How to complete this task: Through the line that contains "for prime quadratic", return the data below exactly, starting at its first line; leave the rest out.

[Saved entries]

/-!
# Line `fkl` of crux `RankOneAtTwoBigImageOddLocal` (stmt-BirchSwinnertonDyer-23715, route ByReductionTypeAtTwo):
# TWIST PARITY — off the corner `{Ш[2] ≠ 0 ∧ Ш_an even}` only LEVEL TWO of the first layer is load-bearing, and level two is
# «`L(E^{(ℓ)},1)/Ω(E^{(ℓ)}) mod 4` for prime quadratic twists»

Lead prover seat `bsd-line-fkl-p1` (g5), helper `--supports stmt-BirchSwinnertonDyer-23715`; sequel to `…FklAssembly` (p606641: the two
HALF-SLICES `{Ш(E)[2] = 0}` ↦ (NV, HC_an), `{Ш_an odd}` ↦ (HC, NV_an)) and to g2's `…FklLevelShift` / `…FklFirstNonVanishingLevel` (level
shift; level two = `T_ℓ(f) mod 4`).

THE POINT.  On each half-slice the two load-bearing residues are only used through their rows of level `k ≥ 2` at strength `4`
(`δ'_k ∈ / ∉ 4ℤ_{(2)}`), and by the iterated level shift every such row reduces to the level-`2` row, which is the prime quadratic twist
`T_ℓ(f) = twistSymbolSum f ℓ` (`= L(E^{(ℓ)},1)/Ω(E^{(ℓ)})`, REF1 §56 788/788) modulo `4`.  So off the corner `{Ш[2] ≠ 0 ∧ 2 ∣ Ш_an}` the
crux is a statement about PRIME QUADRATIC TWISTS MODULO 4 — the four «level-two shadows» of `…RankOneAtTwoFklDefs` (APPEND, this gen):
* `levelTwoTwistCongruence_of_higherCongruence` : (HC) ⟹ (L2-HC) `LevelTwoTwistCongruenceAtTwo`; analytic twin likewise;
* `levelTwoTwistNonVanishing_of_nonVanishing` : (NV) ⟹ (L2-NV) `LevelTwoTwistNonVanishingAtTwo` (and conversely (L2-NV) gives (NV) at
  every curve with `Ш[2^∞]` trivial: `…FklLevelShift.stub_firstLayerNonVanishing_of_sha_trivial_of_twist'`); analytic twin likewise;
* `bsdp_two_of_sha_two_trivial_of_twistParity` / `bsdp_two_on_shaTwoTrivial_of_levelTwo` : on `{Ш(E)[2] = 0}`,
  `BSDp W 2 ⟸` printed facts ∧ Manin ∧ integrality ∧ (L2-NV) ∧ (L2-HC_an);
* `bsdp_two_of_shaAn_unit_of_twistParity` / `bsdp_two_on_shaAnUnit_of_levelTwo` : on `{Ш_an odd}`,
  `BSDp W 2 ⟸` printed facts ∧ Manin ∧ (L2-HC) ∧ (L2-NV_an).
Reading (not kernel): (L2-HC) and the (⇐)-content of (L2-NV) are, by 2-descent at a `τ`-prime (one-dimensional local condition) and the
rank-0 BSD₂ / Kato bound at `2` for the twist `E^{(ℓ)}` (same reduction type at `2` as `E` when `ℓ ≡ 1 (8)`), statements of the kind the
route's own rank-0 cruxes make; the genuinely analytic content off the corner is (L2-HC_an) ∧ (L2-NV_an): «`Ш_an(E)` is odd iff some
`τ`-prime twist has `L^{alg}(E^{(ℓ)},1) ≡ 2 (mod 4)`».  Theorems only; no `def`, no `sorry`; conjecture / named-fact hypotheses
displayed.  This module is ROUTE-INDEPENDENT (no Theses import; the three slice book-keeping lemmas of `…FklAssembly` are re-proved in
one combined lemma `rootNumber_and_periodTransfer_of_slice`).  BSD is not proved by any of this.
-/

set_option autoImplicit false

noncomputable section

open scoped Classical MatrixGroups ModularForm

set_option linter.dupNamespace false

namespace Summit.BirchSwinnertonDyer.BirchSwinnertonDyer.Theorems.RankOneAtTwoFkl

open CongruenceSubgroup WeierstrassCurve Literature.NumberTheory.EllipticCurves
  Literature.NumberTheory.EllipticCurves.ModularForms Summit.BirchSwinnertonDyer.Rank1Residual.F1Sign2

/-! ## Slice bookkeeping (one route-independent lemma; `…FklAssembly` has the un-primed versions but imports the route file) -/

/-- For a slice curve of analytic rank `1` with a newform `f` at the conductor: `w = −1` (parity barrier lemma) and, from the three
Manin statements (Abbes–Ullmo `2 ∤ N`, Česnavičius `2 ∥ N`, `ManinOddAdditiveAtTwo` `4 ∣ N`) and the tree's PROVED
`SkinnerUrban2014.exists_unit_mul_plusPeriod_of_irreducible_anyPrime`, the period transfer at `2`. [conjecture] inputs displayed;
kernel glue. -/
theorem rootNumber_and_periodTransfer_of_slice
    (hAU : abbesUllmo_not_dvd_maninConstant_of_not_dvd_level) (hC : cesnavicius_not_two_dvd_maninConstant_of_two_dvd_level)
    (h4 : ManinOddAdditiveAtTwo)
    (W : WeierstrassCurve ℚ) [W.IsElliptic] [W.IsGloballyMinimal] [NeZero (W.conductorNorm ℤ)]
    (f : CuspForm (Gamma0 (W.conductorNorm ℤ)) 2) (hf : IsNewformOf W f)
    (hsurj : ∀ n : ℕ, W.HasSurjectiveModNGaloisRep ((2 ^ n : ℕ) : ℤ)) (han : W.analyticRank = 1) :
    W.rootNumber = -1 ∧ PeriodTransferAtTwo W f := by
  refine ⟨?_, ?_⟩
  · rcases W.rootNumber_eq_one_or with h | h
    · exfalso
      have hev : Even W.analyticRank :=
        (Literature.Barriers.BirchSwinnertonDyer.even_analyticRank_iff_of_isNewformOf_conductorLevel hf).mpr h
      rw [han] at hev
      exact Nat.not_even_one hev
    · exact h
  · refine SkinnerUrban2014.exists_unit_mul_plusPeriod_of_irreducible_anyPrime W 2
      (hasIrreducibleModPGaloisRep_of_hasSurjectiveModNGaloisRep W 2 (by simpa using hsurj 1)) f hf fun W₀ _ _ D₀ _ hopt => ?_
    by_cases h2 : 2 ∣ W.conductorNorm ℤ
    · by_cases h4N : 2 ^ 2 ∣ W.conductorNorm ℤ
      · exact h4 W₀ D₀ hopt h4N
      · exact hC W₀ D₀ hopt h2 h4N
    · exact_mod_cast hAU W₀ D₀ hopt 2 Nat.prime_two h2

/-! ## Small arithmetic -/

/-- `(2^2 : ℤ) ∣ ℓ − 1` in `ℤ` gives `4 ∣ ℓ − 1` and `2^2 ∣ ℓ − 1` in `ℕ` (for `ℓ ≥ 1`). [folklore] -/
theorem four_dvd_sub_one_of_int {ℓ : ℕ} (hℓ : 1 ≤ ℓ) (h : (2 ^ 2 : ℤ) ∣ (ℓ : ℤ) - 1) : 4 ∣ ℓ - 1 ∧ 2 ^ 2 ∣ ℓ - 1 := by
  have : ((2 ^ 2 : ℕ) : ℤ) ∣ ((ℓ - 1 : ℕ) : ℤ) := by push_cast [Nat.cast_sub hℓ]; exact h
  have h' : 2 ^ 2 ∣ ℓ - 1 := Int.natCast_dvd_natCast.mp this
  exact ⟨by norm_num at h'; exact h', h'⟩

/-! ## Every row of level `≥ 2` at strength `4` is the level-two row, i.e. `T_ℓ mod 4` -/

/-- **Strength-`4` membership of ANY row of level `k ≥ 2` is `T_ℓ(f) ∈ 4ℤ_{(2)}`** (positive analytic rank, `τ`-prime `ℓ ∤ N`,
`2^k ∣ ℓ − 1`, `ψ` onto `ℤ/2^k`): iterate the level shift down to level `2` (`inTwoPowZLoc_levelSumTwo_iff_reduction`, `m = 2 ≤ 3`), then
`inTwoPowZLoc_levelSumTwo_two_iff_twist`. [folklore] -/
theorem inTwoPowZLoc_two_levelSumTwo_iff_twist (W : WeierstrassCurve ℚ) [W.IsElliptic] [W.IsGloballyMinimal]
    {M : ℕ} [NeZero M] (f : CuspForm (Gamma0 M) 2) (hf : IsNewformOf W f) (hr : W.analyticRank ≠ 0)
    {ℓ : ℕ} [Fact ℓ.Prime] (hlev : IsLevelAtTwo W ℓ) {k : ℕ} (hk : 2 ≤ k) (hℓk : (2 ^ k : ℤ) ∣ (ℓ : ℤ) - 1)
    (ψ : (ZMod ℓ)ˣ →* Multiplicative (ZMod (2 ^ k))) (hψ : Function.Surjective ψ) :
    InTwoPowZLoc 2 (levelSumTwo f ℓ k ψ) ↔ InTwoPowZLoc 2 (twistSymbolSum f ℓ) := by
  have hℓ : ℓ.Prime := Fact.out
  obtain ⟨hℓ2, hN⟩ := ne_two_and_not_dvd_of_isLevelAtTwo W hlev
  have h1 : 1 ≤ ℓ := hℓ.one_lt.le
  obtain ⟨d, rfl⟩ : ∃ d, k = 2 + d := ⟨k - 2, by omega⟩
  have h1nat : 2 ^ (2 + d) ∣ ℓ - 1 := by
    have : ((2 ^ (2 + d) : ℕ) : ℤ) ∣ ((ℓ - 1 : ℕ) : ℤ) := by push_cast [Nat.cast_sub h1]; exact hℓk
    exact Int.natCast_dvd_natCast.mp this
  have h4 : 4 ∣ ℓ - 1 := by
    have := dvd_trans (pow_dvd_pow 2 (show 2 ≤ 2 + d by omega)) h1nat
    norm_num at this
    exact this
  obtain ⟨ψ', hψ's, hψ'⟩ := exists_levelChar_reduction_le d 2 ψ hψ
  rw [inTwoPowZLoc_levelSumTwo_iff_reduction W f hf hr hℓ2 hN d 2 ψ hψ h1nat ψ' hψ' (m := 2) (by omega)]
  exact inTwoPowZLoc_levelSumTwo_two_iff_twist W f hf hr hN h4 ψ' hψ's le_rfl

/-- **All rows of level `≥ 2` lie in `4ℤ_{(2)}` iff every `τ`-prime of level `≥ 2` has `T_ℓ(f) ∈ 4ℤ_{(2)}`** (positive analytic
rank). [folklore] -/
theorem forall_rows_inTwoPowZLoc_two_iff_twist (W : WeierstrassCurve ℚ) [W.IsElliptic] [W.IsGloballyMinimal]
    {M : ℕ} [NeZero M] (f : CuspForm (Gamma0 M) 2) (hf : IsNewformOf W f) (hr : W.analyticRank ≠ 0) :
    (∀ (ℓ k : ℕ) [Fact ℓ.Prime], IsLevelAtTwo W ℓ → 2 ≤ k → (2 ^ k : ℤ) ∣ (ℓ : ℤ) - 1 →
        (2 ^ k : ℤ) ∣ W.frobeniusTrace ℓ - 2 →
        ∀ ψ : (ZMod ℓ)ˣ →* Multiplicative (ZMod (2 ^ k)), Function.Surjective ψ →
          InTwoPowZLoc 2 (levelSumTwo f ℓ k ψ)) ↔
    (∀ (ℓ : ℕ) [Fact ℓ.Prime], IsLevelAtTwo W ℓ → (2 ^ 2 : ℤ) ∣ (ℓ : ℤ) - 1 → (2 ^ 2 : ℤ) ∣ W.frobeniusTrace ℓ - 2 →
        InTwoPowZLoc 2 (twistSymbolSum f ℓ)) := by
  constructor
  · intro h ℓ _ hlev h4 ha
    have hℓ : ℓ.Prime := Fact.out
    obtain ⟨-, h4nat⟩ := four_dvd_sub_one_of_int hℓ.one_lt.le h4
    obtain ⟨ψ, hψ⟩ := exists_surjective_levelChar (ℓ := ℓ) h4nat
    have hrow := h ℓ 2 hlev le_rfl h4 ha ψ hψ
    rwa [inTwoPowZLoc_two_levelSumTwo_iff_twist W f hf hr hlev le_rfl h4 ψ hψ] at hrow
  · intro h ℓ k _ hlev hk hℓk ha ψ hψ
    rw [inTwoPowZLoc_two_levelSumTwo_iff_twist W f hf hr hlev hk hℓk ψ hψ]
    exact h ℓ hlev (dvd_trans (pow_dvd_pow 2 hk) hℓk) (dvd_trans (pow_dvd_pow 2 hk) ha)

/-- **Some row of level `≥ 2` lies outside `4ℤ_{(2)}` iff some `τ`-prime of level `≥ 2` has `T_ℓ(f) ∉ 4ℤ_{(2)}`** (positive
analytic rank; = `clauseB_iff_level` at parameter `0` read through level two). [folklore] -/
theorem exists_row_not_inTwoPowZLoc_two_iff_twist (W : WeierstrassCurve ℚ) [W.IsElliptic] [W.IsGloballyMinimal]
    {M : ℕ} [NeZero M] (f : CuspForm (Gamma0 M) 2) (hf : IsNewformOf W f) (hr : W.analyticRank ≠ 0) :
    (∃ (ℓ k : ℕ) (_ : Fact ℓ.Prime) (ψ : (ZMod ℓ)ˣ →* Multiplicative (ZMod (2 ^ k))),
        IsLevelAtTwo W ℓ ∧ 0 + 2 ≤ k ∧ (2 ^ k : ℤ) ∣ (ℓ : ℤ) - 1 ∧ (2 ^ k : ℤ) ∣ W.frobeniusTrace ℓ - 2 ∧
        Function.Surjective ψ ∧ ¬ InTwoPowZLoc (0 + 2) (levelSumTwo f ℓ k ψ)) ↔
    (∃ (ℓ : ℕ) (_ : Fact ℓ.Prime), IsLevelAtTwo W ℓ ∧ (2 ^ 2 : ℤ) ∣ (ℓ : ℤ) - 1 ∧ (2 ^ 2 : ℤ) ∣ W.frobeniusTrace ℓ - 2 ∧
        ¬ InTwoPowZLoc 2 (twistSymbolSum f ℓ)) := by
  constructor
  · rintro ⟨ℓ, k, hℓF, ψ, hlev, hk, hℓk, ha, hψ, hnot⟩
    refine ⟨ℓ, hℓF, hlev, dvd_trans (pow_dvd_pow 2 (by omega)) hℓk, dvd_trans (pow_dvd_pow 2 (by omega)) ha, ?_⟩
    rwa [zero_add, inTwoPowZLoc_two_levelSumTwo_iff_twist W f hf hr hlev (by omega) hℓk ψ hψ] at hnot
  · rintro ⟨ℓ, hℓF, hlev, h4, ha, hT⟩
    have hℓ : ℓ.Prime := Fact.out
    obtain ⟨h4nat, -⟩ := four_dvd_sub_one_of_int hℓ.one_lt.le h4
    exact firstLayerNonVanishing_zero_of_twist' W f hf hr ℓ hlev h4nat ha hT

Solution:
/-!
# Line `fkl` of crux `RankOneAtTwoBigImageOddLocal` (stmt-BirchSwinnertonDyer-23715, route ByReductionTypeAtTwo):
# TWIST PARITY — off the corner `{Ш[2] ≠ 0 ∧ Ш_an even}` only LEVEL TWO of the first layer is load-bearing, and level two is
# «`L(E^{(ℓ)},1)/Ω(E^{(ℓ)}) mod 4` for prime quadratic twists»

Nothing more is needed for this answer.